The Politics of Pedaling

It has been a crazy, kinds stressful week. It all started an email on Friday from USA Cycling regarding a UCI rule I hadn't even heard about until this year - 1.2.019. In short, it says that anyone holding an international racing license is forbidden to race in any non sanctioned events. Well, as a pro mtb racer, I have an international license, so I got one of those emails (Nick, as Cat 1/SS racer did not.) First reaction? What the hell? Second reaction - what is going to happen if I proceed with my schedule as planned? I then sat back and watched social media explode with comments. Some well worded, some dripping with anger and some sarcastic dismissals. All weekend was like that, since the email went out on Friday the 5th.
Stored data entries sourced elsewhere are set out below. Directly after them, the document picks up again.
/-- **The wild ramification groups above `2` fix `E[ℓ]` when `E` acquires good reduction over the
fields containing `∛2`.**  Let `W/ℚ` be elliptic, `v ∋ 2`, and suppose that for every number field
`L` and every `β ∈ L` with `β³ = 2`, `E` has good reduction at the places of `L` above `v`.  Then
for `u > 0`, `𝔓 ∣ v` and `ℓ ∉ v`, every `σ ∈ Γ_ℚ^u(𝔓)` fixes `E[ℓ]` pointwise: with `β ∈ ℚ̄`,
`β³ = 2`, `L = ℚ(β) = ℚ[β]`, `σ` fixes the cube roots of `2`
(`smul_eq_of_mem_absUpperRamificationSubgroup_of_pow_three_eq`), hence `e(L)` pointwise for the
embedding `e` of `exists_mem_range_absGaloisRestrict_iff`, so it lies in the image of `Γ_L` and in
`I_𝔓`, and *AEC* VII.4.1(a) over `L` applies
(`smul_eq_of_mem_inertia_of_baseChange_of_nsmul_eq_zero`).  This is the mechanism of
`forall_smul_geomTorsion_eq_of_kodairaSymbolAt_IV_or_IVstar_two` (`OggFormulaTameTypesTwoProofs`)
with the good reduction as a hypothesis.
[cite: SilvermanATAEC1994, proof of Thm. IV.10.2(b) (PDF pp. 359–361)]
[cite: SilvermanAEC2009, Prop. VII.4.1(a)] [cite: SerreLocalFields1979, Ch. IV §2 Cor. 1–3 of Prop. 7] -/
theorem forall_smul_geomTorsion_eq_of_hasGoodReductionAt_baseChange_of_pow_three_eq_two
    [W.IsElliptic] {v : HeightOneSpectrum (𝓞 ℚ)} (hv : (2 : 𝓞 ℚ) ∈ v.asIdeal)
    (hgood : ∀ (L : Type) [Field L] [NumberField L] [Algebra ℚ L] (β : L), β ^ 3 = 2 →
      ∀ w : HeightOneSpectrum (𝓞 L), w.asIdeal.under (𝓞 ℚ) = v.asIdeal →
        (W.baseChange L).HasGoodReductionAt w)
    {ℓ : ℕ} (hℓ : (ℓ : 𝓞 ℚ) ∉ v.asIdeal)
    {𝔓 : Ideal (absIntegers (𝓞 ℚ) ℚ)} (h𝔓 : 𝔓 ∈ v.primesAbove) {u : ℝ} (hu : 0 < u) :
    ∀ σ ∈ absUpperRamificationSubgroup (𝓞 ℚ) 𝔓 u, ∀ T : geomTorsion W ℓ, σ • T = T := by
  intro σ hσ T
  -- `β ∈ ℚ̄` with `β³ = 2`, and `L = ℚ(β)`
  obtain ⟨β, hβ⟩ : ∃ β : AlgebraicClosure ℚ, β ^ 3 = algebraMap ℚ (AlgebraicClosure ℚ) 2 :=
    IsAlgClosed.exists_pow_nat_eq _ three_pos
  have hβint : _root_.IsIntegral ℚ β := ⟨X ^ 3 - C 2, monic_X_pow_sub_C _ three_ne_zero, by simp [hβ]⟩
  set L : IntermediateField ℚ (AlgebraicClosure ℚ) := ℚ⟮β⟯ with hL
  haveI : FiniteDimensional ℚ L := IntermediateField.adjoin.finiteDimensional hβint
  haveI : NumberField L := NumberField.of_module_finite ℚ L
  set βL : L := ⟨β, IntermediateField.mem_adjoin_simple_self ℚ β⟩ with hβL_def
  have hβL : βL ^ 3 = 2 := by
    apply Subtype.ext
    simp only [hβL_def, SubmonoidClass.mk_pow, hβ]
    exact (map_ofNat (algebraMap L (AlgebraicClosure ℚ)) 2).symm
  -- `σ` lies in the image of `Γ_L`: it fixes `e(L) = ℚ(e β)`
  obtain ⟨e, he⟩ := exists_mem_range_absGaloisRestrict_iff ℚ L
  have heβ : (e βL) ^ 3 = algebraMap ℚ (AlgebraicClosure ℚ) 2 := by
    rw [← map_pow, hβL, map_ofNat, map_ofNat]
  have hσe : σ • e βL = e βL :=
    smul_eq_of_mem_absUpperRamificationSubgroup_of_pow_three_eq hv h𝔓 hu hσ two_ne_zero heβ
  have hσL : σ ∈ (absGaloisRestrict ℚ L).range := by
    rw [he]
    intro x
    have hx : (x : AlgebraicClosure ℚ) ∈ (ℚ⟮β⟯).toSubalgebra := x.2
    rw [IntermediateField.adjoin_simple_toSubalgebra_of_isAlgebraic hβint.isAlgebraic,
      Algebra.adjoin_singleton_eq_range_aeval] at hx
    obtain ⟨p, hp⟩ := hx
    have hx' : x = aeval βL p := by
      apply Subtype.ext
      have h1 : ((aeval βL p : L) : AlgebraicClosure ℚ) = aeval β p :=
        (aeval_algHom_apply (IntermediateField.val L) βL p).symm
      rw [h1]
      exact hp.symm
    have h1 : e (aeval βL p) = p.eval₂ (algebraMap ℚ (AlgebraicClosure ℚ)) (e βL) := by
      rw [aeval_def]
      have h := hom_eval₂ p (algebraMap ℚ L) (e : L →+* AlgebraicClosure ℚ) βL
      rw [RingHom.ext_rat ((e : L →+* AlgebraicClosure ℚ).comp (algebraMap ℚ L))
        (algebraMap ℚ (AlgebraicClosure ℚ))] at h
      exact h
    set τ : AlgebraicClosure ℚ →+* AlgebraicClosure ℚ :=
      ((absoluteGaloisGroup.toAlgEquiv ℚ σ : AlgebraicClosure ℚ ≃ₐ[ℚ] AlgebraicClosure ℚ) :
        AlgebraicClosure ℚ →+* AlgebraicClosure ℚ) with hτ
    have hτapp : ∀ y : AlgebraicClosure ℚ, σ • y = τ y := fun y ↦ by
      rw [absoluteGaloisGroup.smul_def, hτ]; rfl
    have h2 := hom_eval₂ p (algebraMap ℚ (AlgebraicClosure ℚ)) τ (e βL)
    rw [RingHom.ext_rat (τ.comp (algebraMap ℚ (AlgebraicClosure ℚ)))
      (algebraMap ℚ (AlgebraicClosure ℚ)), ← hτapp, ← hτapp, hσe] at h2
    rw [hx', h1, h2]
  -- `σ ∈ I_𝔓` fixes the `ℓ`-torsion
  have hσI : σ ∈ 𝔓.inertia (absoluteGaloisGroup ℚ) :=
    absUpperRamificationSubgroup_le_inertia_holds (𝓞 ℚ) 𝔓 u hσ
  have hT0 : ℓ • (T : geomPoints W) = 0 := by
    have := (W.mem_geomTorsion_iff ℓ (T : geomPoints W)).mp T.2
    rwa [natCast_zsmul] at this
  exact Subtype.ext (W.smul_eq_of_mem_inertia_of_baseChange_of_nsmul_eq_zero L
    (hgood L βL hβL) hℓ h𝔓 hσI hσL hT0)

variable (ℓ : ℕ) [Fact ℓ.Prime]

/-- **The wild conductor of a curve whose quadratic twist is potentially good over `ℚ(∛2)`.**
For an elliptic `W/ℚ`, `v ∋ 2`, a prime `ℓ ∉ v`, `d ∈ ℤ ∖ 0` such that `W^{(d)}` has good
reduction above `v` over every number field containing a cube root of `2`, and `𝔓 ∣ v`:
`Sw_𝔓(V_ℓ E) = 2 · vol {u > 0 : some σ ∈ Γ_ℚ^u(𝔓) moves √d}`.  The wild ramification groups
fix `W^{(d)}[ℓ]`
(`forall_smul_geomTorsion_eq_of_hasGoodReductionAt_baseChange_of_pow_three_eq_two`), so they fix
`W[ℓ]` iff they fix `√d`
(`swanConductorAt_rationalTate_eq_two_mul_volume_smul_geomSqrt_ne_of_forall_smul_geomTorsion_quadraticTwist_eq`,
`QuadraticTwistTameTorsionSwanProofs`): `δ(E) = 2δ(χ_d)` for `E = E₀ ⊗ χ_d` with `E₀` tame,
Silverman *ATAEC* Thm. IV.10.2(b).
[cite: SilvermanATAEC1994, Thm. IV.10.2(b),(c) and proof (PDF pp. 358–362)]
[cite: SilvermanAEC2009, X.5 Cor. 5.4] -/
theorem swanConductorAt_rationalTate_eq_two_mul_volume_sqrt_of_quadraticTwist
    [W.IsElliptic]
    (h : Continuous fun x : absoluteGaloisGroup ℚ × RationalTateModule (geomPoints W) ℓ ↦
      rationalTateRepresentation (absoluteGaloisGroup ℚ) (geomPoints W) ℓ x.1 x.2)
    {v : HeightOneSpectrum (𝓞 ℚ)} (hv : (2 : 𝓞 ℚ) ∈ v.asIdeal) (hℓ : (ℓ : 𝓞 ℚ) ∉ v.asIdeal)
    {d : ℤ} (hd : d ≠ 0)
    (hgood : ∀ (L : Type) [Field L] [NumberField L] [Algebra ℚ L] (β : L), β ^ 3 = 2 →
      ∀ w : HeightOneSpectrum (𝓞 L), w.asIdeal.under (𝓞 ℚ) = v.asIdeal →
        ((W.quadraticTwist (d : ℚ)).baseChange L).HasGoodReductionAt w)
    {𝔓 : Ideal (absIntegers (𝓞 ℚ) ℚ)} (h𝔓 : 𝔓 ∈ v.primesAbove) :
    (rationalTateGaloisRepOf (geomPoints W) ℓ h).swanConductorAt (𝓞 ℚ) 𝔓 =
      2 * MeasureTheory.volume.real {u : ℝ | 0 < u ∧
        ∃ σ ∈ absUpperRamificationSubgroup (𝓞 ℚ) 𝔓 u, σ • geomSqrt (d : ℚ) ≠ geomSqrt (d : ℚ)} := by
  have hd' : (d : ℚ) ≠ 0 := by exact_mod_cast hd
  haveI : (W.quadraticTwist (d : ℚ)).IsElliptic := W.isElliptic_quadraticTwist hd'
  have hℓ2 : ℓ ≠ 2 := by
    rintro rfl
    exact hℓ (by simpa using hv)
  exact W.swanConductorAt_rationalTate_eq_two_mul_volume_smul_geomSqrt_ne_of_forall_smul_geomTorsion_quadraticTwist_eq
    ℓ h hℓ hℓ2 hd' h𝔓 fun u hu ↦
      (W.quadraticTwist (d : ℚ)).forall_smul_geomTorsion_eq_of_hasGoodReductionAt_baseChange_of_pow_three_eq_two
        hv (hgood) hℓ h𝔓 hu

/-- **`Sw_𝔓(V_ℓ E) = 2` when `W^{(d)}`, `d ≡ 3 (mod 4)`, is potentially good over `ℚ(∛2)`**
(the break of `ℚ₂(√d)` is `1`, `Rat.volume_real_setOf_smul_sqrt_ne_of_emod_four_eq_three`).
[cite: SilvermanATAEC1994, Thm. IV.10.2(b) and proof (PDF pp. 359–362)]
[cite: SerreLocalFields1979, Ch. IV §1 Prop. 2 ff., §3 Prop. 14] -/
theorem swanConductorAt_rationalTate_eq_two_of_quadraticTwist_of_emod_four_eq_three
    [W.IsElliptic]
    (h : Continuous fun x : absoluteGaloisGroup ℚ × RationalTateModule (geomPoints W) ℓ ↦
      rationalTateRepresentation (absoluteGaloisGroup ℚ) (geomPoints W) ℓ x.1 x.2)
    {v : HeightOneSpectrum (𝓞 ℚ)} (hv : (2 : 𝓞 ℚ) ∈ v.asIdeal) (hℓ : (ℓ : 𝓞 ℚ) ∉ v.asIdeal)
    {d : ℤ} (hd : d % 4 = 3)
    (hgood : ∀ (L : Type) [Field L] [NumberField L] [Algebra ℚ L] (β : L), β ^ 3 = 2 →
      ∀ w : HeightOneSpectrum (𝓞 L), w.asIdeal.under (𝓞 ℚ) = v.asIdeal →
        ((W.quadraticTwist (d : ℚ)).baseChange L).HasGoodReductionAt w)
    {𝔓 : Ideal (absIntegers (𝓞 ℚ) ℚ)} (h𝔓 : 𝔓 ∈ v.primesAbove) :
    (rationalTateGaloisRepOf (geomPoints W) ℓ h).swanConductorAt (𝓞 ℚ) 𝔓 = 2 := by
  have hd0 : d ≠ 0 := by rintro rfl; simp at hd
  rw [W.swanConductorAt_rationalTate_eq_two_mul_volume_sqrt_of_quadraticTwist ℓ h hv
    hℓ hd0 hgood h𝔓, Rat.volume_real_setOf_smul_sqrt_ne_of_emod_four_eq_three hd
    (geomSqrt_sq (d : ℚ)) hv h𝔓, mul_one]

/-- **`Sw_𝔓(V_ℓ E) = 4` when `W^{(d)}`, `d ≡ 2 (mod 4)`, is potentially good over `ℚ(∛2)`**
(the break of `ℚ₂(√d)` is `2`, `Rat.volume_real_setOf_smul_sqrt_ne_of_emod_four_eq_two`).
[cite: SilvermanATAEC1994, Thm. IV.10.2(b) and proof (PDF pp. 359–362)]
[cite: SerreLocalFields1979, Ch. IV §1 Prop. 2 ff., §3 Prop. 14] -/
theorem swanConductorAt_rationalTate_eq_four_of_quadraticTwist_of_emod_four_eq_two
    [W.IsElliptic]
    (h : Continuous fun x : absoluteGaloisGroup ℚ × RationalTateModule (geomPoints W) ℓ ↦
      rationalTateRepresentation (absoluteGaloisGroup ℚ) (geomPoints W) ℓ x.1 x.2)
    {v : HeightOneSpectrum (𝓞 ℚ)} (hv : (2 : 𝓞 ℚ) ∈ v.asIdeal) (hℓ : (ℓ : 𝓞 ℚ) ∉ v.asIdeal)
    {d : ℤ} (hd : d % 4 = 2)
    (hgood : ∀ (L : Type) [Field L] [NumberField L] [Algebra ℚ L] (β : L), β ^ 3 = 2 →
      ∀ w : HeightOneSpectrum (𝓞 L), w.asIdeal.under (𝓞 ℚ) = v.asIdeal →
        ((W.quadraticTwist (d : ℚ)).baseChange L).HasGoodReductionAt w)
    {𝔓 : Ideal (absIntegers (𝓞 ℚ) ℚ)} (h𝔓 : 𝔓 ∈ v.primesAbove) :
    (rationalTateGaloisRepOf (geomPoints W) ℓ h).swanConductorAt (𝓞 ℚ) 𝔓 = 4 := by
  have hd0 : d ≠ 0 := by rintro rfl; simp at hd
  rw [W.swanConductorAt_rationalTate_eq_two_mul_volume_sqrt_of_quadraticTwist ℓ h hv
    hℓ hd0 hgood h𝔓, Rat.volume_real_setOf_smul_sqrt_ne_of_emod_four_eq_two hd
    (geomSqrt_sq (d : ℚ)) hv h𝔓]
  norm_num

/-- **`Sw_𝔓(V_ℓ E) = 0` when `W^{(d)}`, `d ≡ 1 (mod 4)`, is potentially good over `ℚ(∛2)`**
(`ℚ(√d)` is unramified at `2`: `Rat.volume_real_setOf_smul_sqrt_ne_of_emod_four_eq_one`).
[cite: SilvermanATAEC1994, Thm. IV.10.2(b) and proof (PDF pp. 359–362)] -/
theorem swanConductorAt_rationalTate_eq_zero_of_quadraticTwist_of_emod_four_eq_one
    [W.IsElliptic]
    (h : Continuous fun x : absoluteGaloisGroup ℚ × RationalTateModule (geomPoints W) ℓ ↦
      rationalTateRepresentation (absoluteGaloisGroup ℚ) (geomPoints W) ℓ x.1 x.2)
    {v : HeightOneSpectrum (𝓞 ℚ)} (hv : (2 : 𝓞 ℚ) ∈ v.asIdeal) (hℓ : (ℓ : 𝓞 ℚ) ∉ v.asIdeal)
    {d : ℤ} (hd : d % 4 = 1)
    (hgood : ∀ (L : Type) [Field L] [NumberField L] [Algebra ℚ L] (β : L), β ^ 3 = 2 →
      ∀ w : HeightOneSpectrum (𝓞 L), w.asIdeal.under (𝓞 ℚ) = v.asIdeal →
        ((W.quadraticTwist (d : ℚ)).baseChange L).HasGoodReductionAt w)
    {𝔓 : Ideal (absIntegers (𝓞 ℚ) ℚ)} (h𝔓 : 𝔓 ∈ v.primesAbove) :
    (rationalTateGaloisRepOf (geomPoints W) ℓ h).swanConductorAt (𝓞 ℚ) 𝔓 = 0 := by
  have hd0 : d ≠ 0 := by rintro rfl; simp at hd
  rw [W.swanConductorAt_rationalTate_eq_two_mul_volume_sqrt_of_quadraticTwist ℓ h hv
    hℓ hd0 hgood h𝔓, Rat.volume_real_setOf_smul_sqrt_ne_of_emod_four_eq_one hd hv h𝔓, mul_zero]

end WeierstrassCurve

/-! ## §2. The discriminant side: type `II` with `ord Δ = 4` when `2` is a uniformiser -/

section DVR

open IsLocalRing
open IsDiscreteValuationRing hiding maximalIdeal

namespace Literature.NumberTheory.EllipticCurves

namespace LocalIndex

open Literature.NumberTheory.DiophantineGeometry Literature.NumberTheory.DiophantineGeometry.TateAlgorithm
  Literature.NumberTheory.DiophantineGeometry.TateAlgorithm.CharTwo

variable {R : Type*} [CommRing R] [IsDomain R] [IsDiscreteValuationRing R]

omit [IsDomain R] [IsDiscreteValuationRing R] in
/-- **On a Step-3 model with `4 ∣ a₃`, `2⁶ ∣ Δ`** (`2` a uniformiser): with `a₁ = 2α`,
`a₃ = 4γ₁`, `a₄ = 2q`, `a₆ = 2r`, `Δ = 2⁶((r + (α² + a₂)q)² + 2J)` (the identity of
`CharTwo.addVal_Δ_toNat_le_seven_of_step3`). [folklore] -/
theorem two_pow_six_dvd_Δ_of_step3_of_four_dvd_a₃ (W : WeierstrassCurve R)
    (ha₁ : 2 ∣ W.a₁) (ha₃ : 2 ^ 2 ∣ W.a₃) (ha₄ : 2 ∣ W.a₄) (ha₆ : 2 ∣ W.a₆) :
    (2 : R) ^ 6 ∣ W.Δ := by
  obtain ⟨α, hα⟩ := ha₁
  obtain ⟨γ₁, hγ₁⟩ := ha₃
  obtain ⟨q, hq⟩ := ha₄
  obtain ⟨r, hr⟩ := ha₆
  refine ⟨(r + (α ^ 2 + W.a₂) * q) ^ 2 + 2 *
      (-α ^ 6 * r + 2 * α ^ 5 * q * γ₁ - 3 * α ^ 4 * W.a₂ * r - 2 * α ^ 4 * W.a₂ * γ₁ ^ 2
       + 4 * α ^ 3 * W.a₂ * q * γ₁ + 18 * α ^ 3 * r * γ₁ + 4 * α ^ 3 * γ₁ ^ 3
       - 3 * α ^ 2 * W.a₂ ^ 2 * r - 4 * α ^ 2 * W.a₂ ^ 2 * γ₁ ^ 2 + 8 * α ^ 2 * q * r
       - 30 * α ^ 2 * q * γ₁ ^ 2 + 2 * α * W.a₂ ^ 2 * q * γ₁ + 18 * α * W.a₂ * r * γ₁
       + 36 * α * W.a₂ * γ₁ ^ 3 - 24 * α * q ^ 2 * γ₁ - W.a₂ ^ 3 * r - 2 * W.a₂ ^ 3 * γ₁ ^ 2
       + 8 * W.a₂ * q * r + 18 * W.a₂ * q * γ₁ ^ 2 - 4 * q ^ 3 - 14 * r ^ 2
       - 54 * r * γ₁ ^ 2 - 54 * γ₁ ^ 4), ?_⟩
  have hγ : W.a₃ = 2 * (2 * γ₁) := by rw [hγ₁]; ring
  simp only [WeierstrassCurve.Δ, WeierstrassCurve.b₂, WeierstrassCurve.b₄,
    WeierstrassCurve.b₆, WeierstrassCurve.b₈, hα, hγ, hq, hr]
  ring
Then came Monday and the verbal warfare picked up. People had had the entire weekend to think about what they wanted to say and an entire weekend to stew in anger. I kept quiet, watching the riders and race promoters sparing with USA Cycling. I don't know the history of this sport or why so many quality races forgo USAC sanctioning. It's not my place to judge when I don't know the details. But I didn't like the silence on the part of UASC. A stop gap measure of domestic pro mtb license was offered and promptly shot down. After all, while many mtb riders are affected, its more then just the fat tire crowd. This time, roadies and CX racers are also invested in this issue. And they want a solution as well. Big name teams also joined the fray, firing huge salvos at the enforcement of this rule. USAC attempted to return fire, but the response wasn't well thought out and angered more then it appeased. All the while, Nick was telling me not to worry. I was trying not to, but it was hard not to. After all, my first race is one of the biggest non sanctioned events in the country and USAC would be watching.

Today, it appears the verbal push back has won a reprive - at least for this year. The rule will not be enforced until 2014 - to allow time to work out an acceptable enforcement strategy. Many riders are still not happy since this does not address the underlying issues - racers feel like the races they can do are being dictated by the USAC/UCI and race promoters feel like they are being bullied. All I know (which is a lot more then last Friday) is there is a lot of work to be done to satisfy all parties involve. Race promoters have some very good reasons why they want to remain grass roots. Riders want freedom and and well organized events - the the freedom to choose what races they want. USAC needs to help develop the sport. - not stifle it. And for mountain biking, that means high school racing and fun riding.

And I want to test myself against the best in my area of focus. That means a lot of unsanctioned events. This year, I only have one sanctioned event as a focus race! I worked hard to get my Pro upgrade and want to keep it. I want the ability to line up with Georgia or Rebecca or Pua. I might finish DFL in the Pro field at some races, but its the challenge I'm after. And next year, I will do what is necessary to be able to race events that sound fun and fit my lifestyle. I know I am not alone with that choice.